Securing Microsoft Copilot requires detecting this specific pattern, not just flagging public agents in isolation.
Single-factor risk scoring is not wrong. It is incomplete. In agentic AI environments, the critical risks are compound events: two or three medium-severity factors appearing simultaneously on the same agent, each one enabling the next to cause real harm. Standard tooling rates each factor in isolation and produces a list of medium findings that no one prioritizes.
The AI agent toxic combination framework changes the question from "how risky is this factor" to "what is the worst combination of factors present on this agent right now." That question produces a fundamentally different triage list, one where the most urgent items are not the loudest individual alerts but the quietest compound configurations.
Runtime truth is what makes combination scoring possible. Theoretical configuration tells you what factors exist on paper. Effective authority tells you what those factors enable in practice. The gap between those two views is where the most dangerous combinations live.
Inventory your agents. Map their factors. Score their combinations. Start with the public-facing population. That is where the critical combinations are most concentrated, and that is where deterministic guardrails for probabilistic agents will have the most immediate impact.
An AI agent toxic combination is a security condition where two or more individually medium-severity risk factors appear simultaneously on the same agent, compounding to high or critical severity. No single factor triggers a critical alert on its own. The combination of factors creates a viable, often undetected attack path.
Standard scoring frameworks like CVSS evaluate each finding in isolation. They are designed for discrete vulnerabilities with self-contained impact. Agentic AI risk is compound: each factor enables the next one. A scoring model that does not evaluate factors in combination will consistently underrate the most dangerous agent configurations.
The most common critical combination is public or org-wide accessibility combined with maker mode admin credentials. This pattern enables the confused deputy attack: any user can invoke the agent and receive data at the creator's permission level, bypassing all IAM controls. It is very common in Microsoft Copilot Studio and ChatGPT Enterprise deployments.

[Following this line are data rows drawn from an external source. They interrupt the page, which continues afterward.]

import Summits.QuantumFields.YangMills.Theorems.BalabanUVNodesN12AtRecord13Prop1KnitThm1WindowDirectOfClassOnlyRowL1NearRadiusDatumScaleAtLengthOfRecord
import Literature.MathematicalPhysics.QuantumFieldTheory.Balaban1983to89.Node00.MultiScaleFibreChartB
import Literature.MathematicalPhysics.QuantumFieldTheory.Balaban1983to89.B15Sect1InstancesB
import Literature.MathematicalPhysics.QuantumFieldTheory.Balaban1983to89.Node00.LargeFieldBackgroundCoPOfRecordB
import Summits.QuantumFields.YangMills.Theorems.BalabanUVNodesN12Prop1DirectOfClassOnlyRowL1NearRadiusDatumScaleAtLengthWindowUniformB
import HarnessLib

/-!
# BalabanUVNodes ∕ N12 — «12Q-DIRECT v13 DATUM-SCALE, AT LENGTH»: N12's ROW BELOW THE TORUS AT THE LIVE RE-PIN, PROP. 1 ON THE DIRECT ROAD, floors at the data budget, [15] THEOREM 1 (8) — **BOND-DATUM EDITION** (`…N12AtRecord13Prop1KnitThm1WindowDirectOfClassOnlyRowL1NearRadiusDatumScaleAtLengthOfRecordB`, USED DECLARATIONS ONLY)

The print-datum ([Balaban1984PropagatorsII] (2.3)) (γ) twin of `Summits/…/Theorems/BalabanUVNodesN12AtRecord13Prop1KnitThm1WindowDirectOfClassOnlyRowL1NearRadiusDatumScaleAtLengthOfRecord.lean`: the declarations of the parent whose STATEMENT reads the determining datum
(`exists_areg_pinLF_b15Leaf_WOfRecord₁₃_liveRepin₁₃_of_massLive_of_hasResiduals_of_thm1AtLength_atZSeqCoPRecord_windowDirectOfClassOnlyRowL1NearRadiusDatumScale`) and which N12's junction of record v14ᴸ uses (dag-n12-c g35 probe-2 census `UsedConstsN12RoadTyped2`, THEOREMS block), re-typed over a
BOND-LEVEL datum `𝔅 : BDetSet` (F0a `B15DeterminingSetsB`) and dag-n12-c's bond-datum chart `Node00.msChartB` (✓p774329; `msChart 𝐁 = msChartB (bondsDet 𝐁)` by `rfl`).  GENERATOR twin
(this seat's `work/g32/gen_thm.py`, block-extracted from the parent's tree bytes): namespace `…N12AtRecord13Prop1KnitThm1WindowDirectOfClassOnlyRowL1NearRadiusDatumScaleAtLengthOfRecordB`, SAME short names, `DetSet ↦ BDetSet`, `AgreeOn 𝐁 ↦ AgreeOnB 𝔅`,
`IsMinimizer ↦ IsMinimizerB`, `bondsOf (𝐁 j) ↦ 𝔅 j`, `msChart ∕ constrCard ∕ constrEnum ∕ ConstrSet ↦ …B`, NODE 00 chart lemmas `…msChart… ↦ …msChartB…`; proofs VERBATIM; the parent's
datum-free declarations REUSED BY NAME (`open`), never copied (private plumbing excepted, №366 R2).  The parent's (b) statements are the instances `𝔅 := bondsDet 𝐁`.
12Q-OfRecordᴮ — THE K1⁹-FACING JUNCTION OF N12`s 12Q-DIRECT ROAD AT PRINT`s [II] (2.3) DATUM: the parent`s statement with the LF layer of the conclusion pinned at `InstOn.stdB (Node00.bgMSCoPOfRecordB …) Θ.ν.M₁ lamDatumP` ([IV]`s (1.74) background over print`s datum — the record`s row `bg` after Stage 2), the endpoint`s letters re-keyed exactly as L4ᴮ (`IsMinimizerB ∕ msChartB ∕ constrCardB` over `lamBondsSeq (maxDomT Θ.ν.M₁ (Z P i)) (k P i)`, `h15T` over `lamBondsSeq s.Ω (k P i)`, `hhalf` with the `S₀` letter, `√(Nat.card ·)` on the TOUCHING bonds, `hHrow` in the currency of w6`s ✓p775374); proof = the parent`s, the endpoint call re-pointed at L4ᴮ; 12E `b15Leaf_WOfRecord₁₃_liveRepin₁₃_of_massLive_of_hasResiduals` unchanged (layer-generic). SEAM CONE: imports `…N12AtRecord13*`.
Cell `pub-ymgap` (HUMAN RULINGS D-0062 ∕ D-0149), seat `pub-ymgap-dag-n12-d` g32 (R134 N12 [B15] s2; the (ii) Theorems-side re-key of N12's road at print's [II] (2.3) datum — director-ym №338 ∕
№343 (E1)(iii-b), FLAG №16 ∕ ruling (α); dag-n12-c DESIGN memo a793b2ebc0b803bf (ii); `N12-ROAD-TWIN-ORDER-2026-08-30.md`).  Count-neutral helper of K1⁹ `stmt-QuantumFields-27364`,
`--kind proof --supports … --as helper`.  THEOREMS ONLY (0 `def`, 0 `instance`, 0 `sorry`).

HONEST FRAMING (director-ym №338 (5)).  PURELY ADDITIVE: the parent stays landed and true on its own text; nothing in it is edited; no displayed premise of any consumer is deleted or
weakened; every hypothesis of the parent stays a hypothesis.  Nothing of Bałaban's analysis asserted; N12 NOT discharged; K0⁷ ∕ K1⁹ NOT closed; counts unmoved (typed 28∕28 · discharged
8∕27, A 8∕28; K 1∕4); one finite 𝕋⁴ programme at fixed ε — R4 closes the conditional rung `BalabanLadder.UV` only; NOT the Yang–Mills mass gap (Clay); nothing continuum ∕ ℝ⁴ ∕ OS.

PARENT's DOCSTRING (the mathematics and the citations; read the site-level `𝐁` as the bond datum `𝔅`):
(see the parent module — not reproduced here, 400-line lint; the citations of every declaration below are carried in its own docstring)
-/

noncomputable section
open MeasureTheory Set Finset Metric Filter
open scoped Matrix.Norms.L2Operator BigOperators Matrix RealInnerProductSpace Real InnerProductSpace Topology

A confused deputy attack occurs when an agent with elevated permissions is invoked by a user who does not hold those permissions. The agent acts as a trusted deputy, executing the invoker's request using credentials the invoker was never granted. The agent behaves exactly as configured. No access control was technically violated. But the user extracted data they had no right to see.
Start with inventory. You cannot score combinations you cannot see. Use a platform that provides a single pane of glass across your AI agent builders, including Copilot Studio, Agentforce, Bedrock, Vertex, and n8n. Once you have an inventory, map risk factors per agent. Then apply combination scoring rules. The public-facing agent population is the highest-priority starting point because it contains the highest concentration of critical combinations.